Infrastructure as Code

Automating the provisioning of the IT infrastructure is a key component of a CI/CD pipeline and is known as IaC. In traditional on-prem computing, servers and networking infrastructure provision was a long-drawn and manual process. It started with ordering IT hardware, the physical setup of the hardware, and configuration, such as installing the operating system and configuring the network infrastructure. This process would often take weeks or months. Virtualization somewhat helped the process, but the provisioning of the infrastructure would generally still fall onto a separate team before developers could start deploying the fruit of their labor into a test environment, much less a production one.

The rise of cloud computing shortened this process from months to days and even hours. Infrastructure can now be provisioned through a graphical user interface (GUI) known as the web console. Initially, this was a straightforward process as the number of services and configuration options were manageable. However, as more services became available and the configuration options increased exponentially, provisioning networks, servers, databases, and other managed services became tedious and error-prone.

A key objective in DevOps is to have essentially identical environments. That is, the development, test, and production environments should be the same except for some minor configuration changes; for example, the database in development and production should be identical except for the number of CPUs and the size of memory.

However, configuring complex environments using the web console is tedious and error prone. Using what is sometimes derided as ClickOps, the provisioning of even a medium-complex environment requires hundreds, if not thousands, of user interactions or clicks.

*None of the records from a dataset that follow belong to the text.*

/-- (T1) translation: `(𝒯♭ f)(ḡ h) = (𝒯♭ (h·f))(ḡ)`. -/
theorem heckeFn_mul (f : R.IndCuspForm) (gb h : GL (Fin 2) (ZMod q)) : S.heckeFn R f (gb * h) = S.heckeFn R (R.indRep h f) gb := by
  simp only [heckeFn, CoverReduction.indRep_apply, mul_assoc]

/-- (T2) **equivariance**: `(𝒯♭ f)(redHom γ · ḡ) = ((𝒯♭ f)(ḡ)) ∣[2] γ⁻¹` — the permutation `σ_γ` of the simultaneous representatives. -/
theorem heckeFn_redHom_mul (f : R.IndCuspForm) (γ : coverUnits X q) (gb : GL (Fin 2) (ZMod q)) :
    S.heckeFn R f (R.redHom γ * gb) = (S.heckeFn R f gb) ∣[(2 : ℤ)] ((γ : GL (Fin 2) ℝ)⁻¹) := by
  rw [heckeFn_def, heckeFn_def, sum_slash]
  have hterm : ∀ i, ⇑(f.1 (S.c R i * (R.redHom γ * gb))) ∣[(2 : ℤ)] (S.α i)
      = (⇑(f.1 (S.c R (S.perm γ i) * gb)) ∣[(2 : ℤ)] (S.α (S.perm γ i))) ∣[(2 : ℤ)] ((γ : GL (Fin 2) ℝ)⁻¹) := by
    intro i
    rw [← mul_assoc, S.c_mul_redHom R γ i, mul_assoc, coe_apply_redHom_mul, ← SlashAction.slash_mul, ← SlashAction.slash_mul,
      S.twist_inv_mul_α]
  simp_rw [hterm]
  exact Equiv.sum_comp (S.perm γ) (fun j => (⇑(f.1 (S.c R j * gb)) ∣[(2 : ℤ)] (S.α j)) ∣[(2 : ℤ)] ((γ : GL (Fin 2) ℝ)⁻¹))

/-- `𝒯♭` is additive. -/
theorem heckeFn_add (f g : R.IndCuspForm) (gb : GL (Fin 2) (ZMod q)) :
    S.heckeFn R (f + g) gb = S.heckeFn R f gb + S.heckeFn R g gb := by
  rw [heckeFn_def, heckeFn_def, heckeFn_def, ← Finset.sum_add_distrib]
  refine Finset.sum_congr rfl fun i _ => ?_
  rw [show (f + g).1 (S.c R i * gb) = f.1 (S.c R i * gb) + g.1 (S.c R i * gb) from rfl, CuspForm.coe_add, SlashAction.add_slash]

/-- `𝒯♭` is homogeneous. -/
theorem heckeFn_smul (a : ℂ) (f : R.IndCuspForm) (gb : GL (Fin 2) (ZMod q)) :
    S.heckeFn R (a • f) gb = a • S.heckeFn R f gb := by
  rw [heckeFn_def, heckeFn_def, Finset.smul_sum]
  refine Finset.sum_congr rfl fun i _ => ?_
  rw [show (a • f).1 (S.c R i * gb) = a • f.1 (S.c R i * gb) from rfl, CuspForm.IsGLPos.coe_smul,
    smul_slash_of_det_pos _ _ (S.det_α_pos i)]

/-- `𝒯♭` as a `ℂ`-linear map `IndCuspForm → (GL₂(𝔽_q) → ℍ → ℂ)`. -/
def heckeLin : R.IndCuspForm →ₗ[ℂ] (GL (Fin 2) (ZMod q) → ℍ → ℂ) where
  toFun := S.heckeFn R
  map_add' f g := funext fun gb => S.heckeFn_add R f g gb
  map_smul' a f := funext fun gb => S.heckeFn_smul R a f gb

/-- `heckeLin` is `heckeFn`. -/
@[simp] theorem heckeLin_apply (f : R.IndCuspForm) : S.heckeLin R f = S.heckeFn R f := rfl

/-- (T1) for the linear map: `𝒯♭ (h·f) = rTrans h (𝒯♭ f)`. -/
theorem heckeLin_indRep (h : GL (Fin 2) (ZMod q)) (f : R.IndCuspForm) : S.heckeLin R (R.indRep h f) = rTrans h (S.heckeLin R f) := by
  funext gb
  rw [heckeLin_apply, rTrans_apply, heckeLin_apply, S.heckeFn_mul R f gb h]

end SimRep


end HeckeCut

end Summit.BirchSwinnertonDyer.BirchSwinnertonDyer.Theorems.CartanDoubleCoset

end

Using a CLI can help with configuring multiple environments. One can develop scripts that combine multiple CLI commands into a single executable. However, managing and making changes is next to impossible using a CLI.

Enter IaC. IaC is the provisioning of infrastructure using code rather than a web console or a CLI. For example, you can write code to achieve the same step instead of using the web console and going through several manual steps to provision a server. For example, the main.tf file featured in this chapter shows the configuration of a server with the Debian operating system. The server, called cloudshell, is an e2-micro instance placed in the us-central1-a region.

Once you have the code, you can reuse it repeatedly. That is, you can deploy many servers with minimal or no change. Since, it is regular code, you can use version control and source code revision systems to manage your code. This facilitates effective teamwork.

Furthermore, IaC can be integrated into a CI/CD pipeline, including testing and validation. That is, you can validate and test the provisioning of servers before they are deployed. Thus, you can provision complex infrastructure involving hundreds of servers, complex networking, and multiple services within minutes rather than days or weeks. Ultimately, this makes the software development release process faster and more secure, which is precisely the objective of DevOps.

A CI/CD pipeline includes many steps besides IaC. One of the steps is configuration management, which includes configuring servers such as installing updates, libraries, and code. Ansible, Puppet, and Chef are common configuration management tools. Some overlap exists between configuration management tools and IaC tools. Configuration management tools can provision some infrastructure, while IaC tools perform some configuration tasks. However, infrastructure provisioning and configuration management should generally be considered two separate steps better served by different tools.

Terraform

Terraform has become the most popular IaC tool in recent years. While each cloud platform has its proprietary IaC tool (AWS has CloudFormation, Azure has Azure Resource Manager, and Google Cloud has Deployment Manager), Terraform is unique in that it is platform agnostic. You can use Terraform to provision infrastructure in any cloud provider and for many other platforms such as vSphere and Google Workspace.